Le texte de cette page a été corrigé et est conforme au fac-similé.

Il s’ensuivrait donc, ou que l’épiscopat nommerait réellement tous les professeurs, s’il obtenait qu’on lui cédât toujours, ou qu’il prendrait le parti violent qu’il a pris aujourd’hui, si on ne lui cédait pas. C’est ainsi qu’on tourne en pure perte, sous l’empire de ces exigences altières, dans ce cercle fâcheux où la Belgique s’irrite à la fin qu’on veuille ainsi l’enfermer.

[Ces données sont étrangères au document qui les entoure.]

import Literature.NumberTheory.EllipticCurves.HasseWeilAbelianEulerFactorHoldsProofs
import Literature.NumberTheory.EllipticCurves.DivisionFieldRamificationPrimePowProofs
import Literature.NumberTheory.EllipticCurves.MultiplicativeTransvectionPrimeToVProofs
import Literature.NumberTheory.EllipticCurves.NeronOggShafarevichLocal
import Literature.NumberTheory.EllipticCurves.KrausOesterle1992.TorsionCongruenceCriterionHasseWeilProofs
import Literature.NumberTheory.EllipticCurves.LocalTorsionMultiplicativeProofs
import Literature.NumberTheory.EllipticCurves.Rank1Residual.Predicates
import HarnessLib

/-!
# Route `AdditiveKolyvaginRoad`, crux `LevelKolyvaginSystemsAdditive` (item stmt-BirchSwinnertonDyer-21396, KS′),
# line `epsilon_matched_retyping`: the locus clause (i) SIGN AGREEMENT is AUTOMATIC —
# `a_ℓ(E) = a_ℓ(E₀)` at the common multiplicative primes of two curves with `E[p] ≅ E₀[p]` and Hypothesis ♠(1)
# (cell `pub/bsd-wall`, width seat `bsd-wall-akr-p2x-w3` g5; `--supports stmt-BirchSwinnertonDyer-21396`, helper)

WHY. The lead's skeleton v3 of the line (`Cruxes/LevelKolyvaginSystemsAdditive/Lines/epsilon_matched_retyping.lean`,
sha16 0ec7e4aa) carries in its (γ)-avatar locus — and hence, negated, in the residual stub `stub_offAvatarLocus` — the
clause `hsign : ∀ ℓ, W₀.HasMultiplicativeReductionAtPrime ℓ → W.LFunction ℓ = W₀.LFunction ℓ` (sign agreement of
`E` and its avatar `E₀` at the multiplicative primes; consumed by `AdditiveKoly.depletionPrimes_eq_singleton_of_sign`,
p605510, to make Kriz–Li's depletion set `{p}`).  This file PROVES that clause from data the locus already carries:
the `Γ_ℚ`-equivariant isomorphism `e : E[p] ≃ E₀[p]`, `htype` (same multiplicative primes), `Addv W p`, and
Hypothesis ♠(1) for the avatar (`p ∤ ord_ℓ Δ_min(E₀)` at every multiplicative `ℓ`).  The lead may therefore derive
`hsign` inside the composition and drop it from the locus (smaller residual).

MATHEMATICS (Serre–Tate 1968 §1 Lemma 2 on torsion points at a multiplicative place; Silverman *ATAEC* V.4–V.6,
Ex. 5.13; Darmon–Diamond–Taylor Prop. 2.12 (c); the clause Kraus–Oesterlé 1992 Prop. 4 leave to their exceptional
set `S`).  Let `ℓ ≠ p` be multiplicative for both curves, `𝔓 ∣ ℓ` a prime of `\bar ℤ`, `σ` an arithmetic Frobenius
at `𝔓`.  (1) On the TATE LINE `E[p]^{I_𝔓}` the Frobenius acts by `ε·ℓ`, `ε = a_ℓ(E) = ±1` (split ∕ non-split):
the tree's theorems `serreTate_frobenius_smul_torsion_of_has{Split,Nonsplit}MultiplicativeReductionAt_holds` give
`σ(cP) = ±ℓ·(cP)` for `I_𝔓`-fixed `P ∈ E[p^∞]` and some `c ≠ 0`; feeding them the inertia-fixed Tate point of order
`p^{v_p(c)+1}` (`exists_tateBasis_geomTorsion_of_hasMultiplicativeReductionAt`) yields a NON-ZERO `Q ∈ E[p]^{I_𝔓}` with
`σ Q = ε ℓ Q` (§2).  (2) Under ♠(1) for `E₀` the inertia group MOVES `E₀[p]` (`exists_inertia_smul_ne_of_
hasMultiplicativeReductionAt_of_not_dvd`, restricted into the global inertia group along `resGalOfEmb_mem_inertia_
primeBelow`, §1), so `E₀[p]^{I_𝔓}` is a proper subgroup of the order-`p²` group `E₀[p]`, hence cyclic of order `≤ p`,
and any two of its non-zero elements are proportional (§3).  (3) `e` maps `E`'s eigenvector `Q` (eigenvalue `ε ℓ`)
to a non-zero element of `E₀[p]^{I_𝔓}`, proportional to `E₀`'s eigenvector (eigenvalue `ε₀ ℓ`); so
`ε ℓ e(Q) = ε₀ ℓ e(Q)`, and a mismatch `ε ≠ ε₀` would give `2ℓ · e(Q) = 0` with `p · e(Q) = 0`, `p ∤ 2ℓ` — absurd (§4).
(4) `a_ℓ = 1 ∕ −1` at split ∕ non-split multiplicative `ℓ` (`KrausOesterle1992.lFunction_apply_prime_eq_one_of_…`,
`…_eq_neg_one_of_not_split`).  Without ♠(1) the conclusion fails exactly at `ℓ ≡ −1 (mod p)` (Kraus–Oesterlé's set
`S`), which is why K–O Prop. 3 (iii) does not state it; ♠(1) is part of every frame of the route.

RESULTS. §1 `exists_inertia_smul_ne_geomTorsion_of_not_dvd_ordMinimalDiscriminant` (number field `K`, any `𝔓 ∣ v`);
§2 `exists_inertiaFixed_frobenius_eigenvector_geomTorsion` (number field `K`, `v ∤ p` multiplicative: a non-zero
`I_𝔓`-fixed `Q ∈ E[p]` with `σ Q = N v · Q` if split, `σ Q = −(N v · Q)` if non-split); §3 the cyclic lemma; §4 over `ℚ`:
`lFunction_eq_of_addEquiv_geomTorsion_of_hasMultiplicativeReductionAtPrime` and the crux-currency corollary
`sign_agreement_of_torsionCongr` (= the locus clause `hsign` from `hsp₀`, `htype`, `hadd`, `e`).

HONEST FRAMING: theorems only; 0 definitions, 0 named facts, 0 `sorry`; closes nothing by itself (a helper for the
line's composition).  BSD is not proved by any of this; KS′ is not proved by any of this.

References: [cite: SerreTate1968, §1 Lemma 1, Lemma 2 (p. 495)] [cite: SilvermanATAEC1994, V.4–V.6, Exercise 5.13 (a)(b),
Prop. 6.1] [cite: DarmonDiamondTaylor1995, Prop. 2.12 (c)] [cite: KrausOesterle1992, §3 Lemme 1, Prop. 3, Prop. 4 (the set S)]
[cite: SilvermanAEC2009, §C.16, Exercise 3.5 (a)].
-/

-- single-conjunct summit: `Summit.BirchSwinnertonDyer.BirchSwinnertonDyer.…` repeats the name by design
set_option linter.dupNamespace false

Les libéraux n’en ont été que plus forts aux élections communales. La dureté dont le clergé avait usé par ordre envers les collèges laïques n’était pas de nature à lui concilier les populations. Ces messes refusées, ces enfans presque chassés des églises où il leur était défendu de s’asseoir, ces anathèmes immérités ont sans doute aigri beaucoup les mécontentemens déjà provoqués par le parti clérical. Aussi ce ne sont pas seulement les villes qui avaient renommé des sénateurs libéraux aux dernières élections politiques, ce sont les villes mêmes où les libéraux avaient succombé, qui ont renouvelé pourtant leurs municipalités dans le sens libéral. Namur, Alost, Ypres, et jusqu’à Louvain, le siège de l’université catholique, ont ainsi recomposé leurs conseils communaux. À Anvers, la lutte offrait un intérêt assez piquant. Les sociétés dramatiques flamandes, qui sont naturellement en assez mauvaise odeur auprès de l’église, s’unissaient cependant au parti catholique pour porter au scrutin le nom de M. Conscience, le patron de la réaction flamande en Belgique, le conteur favori qui a entrepris la tâche difficile de faire du flamand une langue littéraire. La coalition n’a pas été heureuse, et M. Conscience n’a pas eu l’avantage que sa popularité permettait d’espérer pour lui. Les communes belges sont constituées dans un tel esprit d’indépendance et pourvues de libertés si larges, que le gouvernement ne saurait même avoir la pensée de diriger leurs choix municipaux. Les élections communales, telles qu’elles ont eu lieu, peuvent ainsi être considérées comme une adhésion presque unanime des villes à la politique du cabinet. L’imprudence avec laquelle le parti opposé s’était hâté de proclamer sa victoire a réveillé l’opinion avant qu’il fût trop tard.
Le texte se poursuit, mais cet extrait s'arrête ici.